▶ [ACTION ITEM]
In the listing, find every line that has the string "only" and copy it.

▶ [TASK INPUTS]
════════════════════
/-- **A conformal factor between smooth metrics is smooth**: if `g` is Riemannian and
`g'(v, w) = φ(x) g(v, w)` for all `x, v, w`, then `φ ∈ C^∞(M)` (on a manifold of positive
dimension: `φ = g'(s,s)/g(s,s)` for a local frame vector `s`, a quotient of smooth functions,
`contMDiffOn_gram_localFrame`). The case `φ⁴` is `contMDiff_conformalFactor`
(`ConformalFactorSmooth.lean`). [folklore] -/
theorem contMDiff_conformalFactor_one [Nontrivial E]
    (g g' : PseudoRiemannianMetric I ∞ E (TangentSpace I : M → Type _)) (hg : g.IsRiemannian)
    {φ : M → ℝ}
    (hconf : ∀ (x : M) (v w : TangentSpace I x), g'.val x v w = φ x * g.val x v w) :
    ContMDiff I 𝓘(ℝ, ℝ) ∞ φ := by
  classical
  intro x₀
  set bE : Module.Basis (Module.Basis.ofVectorSpaceIndex ℝ E) ℝ E := Module.Basis.ofVectorSpace ℝ E
    with hbE
  obtain ⟨i₀⟩ : Nonempty (Module.Basis.ofVectorSpaceIndex ℝ E) := bE.index_nonempty
  set e := trivializationAt E (TangentSpace I : M → Type _) x₀ with he
  set s : (x : M) → TangentSpace I x := e.localFrame bE i₀ with hs
  have hx₀ : x₀ ∈ e.baseSet := by
    simp [he]
  have hG : CMDiff[e.baseSet] ∞ (fun x ↦ g.val x (s x) (s x)) := contMDiffOn_gram_localFrame e g bE i₀ i₀
  have hG' : CMDiff[e.baseSet] ∞ (fun x ↦ g'.val x (s x) (s x)) :=
    contMDiffOn_gram_localFrame e g' bE i₀ i₀
  have hspos : ∀ x ∈ e.baseSet, 0 < g.val x (s x) (s x) := by
    intro x hx
    refine hg x (s x) ?_
    rw [hs, e.localFrame_apply_of_mem_baseSet bE hx]
    exact (e.basisAt bE hx).ne_zero i₀
  have hformula : ∀ x ∈ e.baseSet, φ x = g'.val x (s x) (s x) / g.val x (s x) (s x) := by
    intro x hx
    rw [hconf x (s x) (s x), mul_div_assoc, div_self (hspos x hx).ne', mul_one]
  have hnhds : e.baseSet ∈ 𝓝 x₀ := e.open_baseSet.mem_nhds hx₀
  have hq : ContMDiffAt I 𝓘(ℝ, ℝ) ∞ (fun x ↦ g'.val x (s x) (s x) / g.val x (s x) (s x)) x₀ :=
    ((hG' x₀ hx₀).contMDiffAt hnhds).div₀ ((hG x₀ hx₀).contMDiffAt hnhds) (hspos x₀ hx₀).ne'
  refine hq.congr_of_eventuallyEq ?_
  filter_upwards [hnhds] with x hx
  exact hformula x hx
/-- **Fourier expansion of a translate of the family**: `[hg ∈ Ψ_i] = Σ_χ ĉ_i(χ) χ(h) χ(g)`, i.e.
`T_h = Σ_χ χ(h) w_χ`. [cite: Kubota1965, §4 Lemma 2 (proof)] -/
private theorem trC_eq_sum (h : G) : trC Ψ h = ∑ χ : AddChar (Additive G) ℂ, chF χ h • wv Ψ χ := by
  classical
  funext y
  obtain ⟨i, g⟩ := y
  rw [trC_apply]
  simp only [Finset.sum_apply, Pi.smul_apply, smul_eq_mul, wv, coeff]
  have hcard : (Fintype.card G : ℂ) ≠ 0 := Nat.cast_ne_zero.2 Fintype.card_ne_zero
  have h1 : ∀ χ : AddChar (Additive G) ℂ,
      chF χ h * ((Fintype.card G : ℂ)⁻¹ * (∑ s : G, wt Ψ i s * chF χ s⁻¹) * chF χ g) =
        (Fintype.card G : ℂ)⁻¹ * ∑ s : G, wt Ψ i s * chF χ (h * g * s⁻¹) := by
    intro χ
    rw [Finset.mul_sum, Finset.mul_sum, Finset.sum_mul, Finset.mul_sum]
    refine Finset.sum_congr rfl fun s _ => ?_
    rw [chF_mul, chF_mul]; ring
  simp_rw [h1]
  rw [← Finset.mul_sum, Finset.sum_comm]
  simp_rw [← Finset.mul_sum, sum_chF_apply_eq_ite]
  have h3 : ∀ s : G, (h * g * s⁻¹ = 1) ↔ s = h * g := fun s => by rw [mul_inv_eq_one]; exact eq_comm
  simp_rw [h3, mul_ite, mul_zero]
  rw [Finset.sum_ite_eq' Finset.univ (h * g), if_pos (Finset.mem_univ _), mul_comm (wt Ψ i (h * g)), ← mul_assoc,
    inv_mul_cancel₀ hcard, one_mul]

/-- **Orthogonality**: `Σ_h χ₀(h⁻¹) T_h = |G| w_{χ₀}`. [cite: Kubota1965, §4 Lemma 2 (proof)] -/
private theorem sum_chF_inv_smul_trC (χ₀ : AddChar (Additive G) ℂ) :
    ∑ h : G, chF χ₀ h⁻¹ • trC Ψ h = (Fintype.card G : ℂ) • wv Ψ χ₀ := by
  simp_rw [trC_eq_sum, Finset.smul_sum, smul_smul]
  rw [Finset.sum_comm]
  have h1 : ∀ χ : AddChar (Additive G) ℂ, ∑ h : G, (chF χ₀ h⁻¹ * chF χ h) • wv Ψ χ =
      (∑ h : G, chF (χ - χ₀) h) • wv Ψ χ := by
    intro χ
    rw [← Finset.sum_smul]
    congr 1
    refine Finset.sum_congr rfl fun h _ => ?_
    rw [chF_apply, chF_apply, chF_apply, AddChar.sub_apply, ofMul_inv]
    ring
  simp_rw [h1, sum_chF_eq_ite, sub_eq_zero]
  rw [Finset.sum_eq_single χ₀]
  · rw [if_pos rfl]
  · intro χ _ hne
    rw [if_neg hne, zero_smul]
  · intro h; exact absurd (Finset.mem_univ χ₀) h

/-- `w_χ = 0` iff every coefficient `ĉ_i(χ)` vanishes (`χ(g) ≠ 0`). [folklore] -/
private theorem wv_eq_zero_iff (χ : AddChar (Additive G) ℂ) : wv Ψ χ = 0 ↔ ∀ i, coeff Ψ i χ = 0 := by
  constructor
  · intro h i
    have := congrFun h ⟨i, 1⟩
    simp only [wv, Pi.zero_apply, mul_eq_zero] at this
    exact this.resolve_right (chF_ne_zero χ 1)
  · intro h
    funext y
    simp only [wv, h y.1, zero_mul, Pi.zero_apply]

/-- **The `ℂ`-span of the translates is the span of the non-zero character vectors `w_χ`.**
[cite: Kubota1965, §4 Lemma 2 (proof)] -/
private theorem span_trC_eq :
    Submodule.span ℂ (Set.range (trC Ψ)) =
      Submodule.span ℂ (wv Ψ '' {χ : AddChar (Additive G) ℂ | wv Ψ χ ≠ 0}) := by
  refine le_antisymm (Submodule.span_le.2 ?_) (Submodule.span_le.2 ?_)
  · rintro _ ⟨h, rfl⟩
    rw [trC_eq_sum]
    refine Submodule.sum_mem _ fun χ _ => ?_
    by_cases hχ : wv Ψ χ = 0
    · rw [hχ, smul_zero]; exact Submodule.zero_mem _
    · exact Submodule.smul_mem _ _ (Submodule.subset_span ⟨χ, hχ, rfl⟩)
  · rintro _ ⟨χ₀, -, rfl⟩
    have hcard : (Fintype.card G : ℂ) ≠ 0 := Nat.cast_ne_zero.2 Fintype.card_ne_zero
    have hmem : (Fintype.card G : ℂ) • wv Ψ χ₀ ∈ Submodule.span ℂ (Set.range (trC Ψ)) := by
      rw [← sum_chF_inv_smul_trC]
      exact Submodule.sum_mem _ fun h _ => Submodule.smul_mem _ _ (Submodule.subset_span ⟨h, rfl⟩)
    have := Submodule.smul_mem _ (Fintype.card G : ℂ)⁻¹ hmem
    rwa [smul_smul, inv_mul_cancel₀ hcard, one_smul] at this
════════════════════
▶ [ANSWER AREA]
  simp only [Finset.sum_apply, Pi.smul_apply, smul_eq_mul, wv, coeff]
    simp only [wv, Pi.zero_apply, mul_eq_zero] at this
    simp only [wv, h y.1, zero_mul, Pi.zero_apply]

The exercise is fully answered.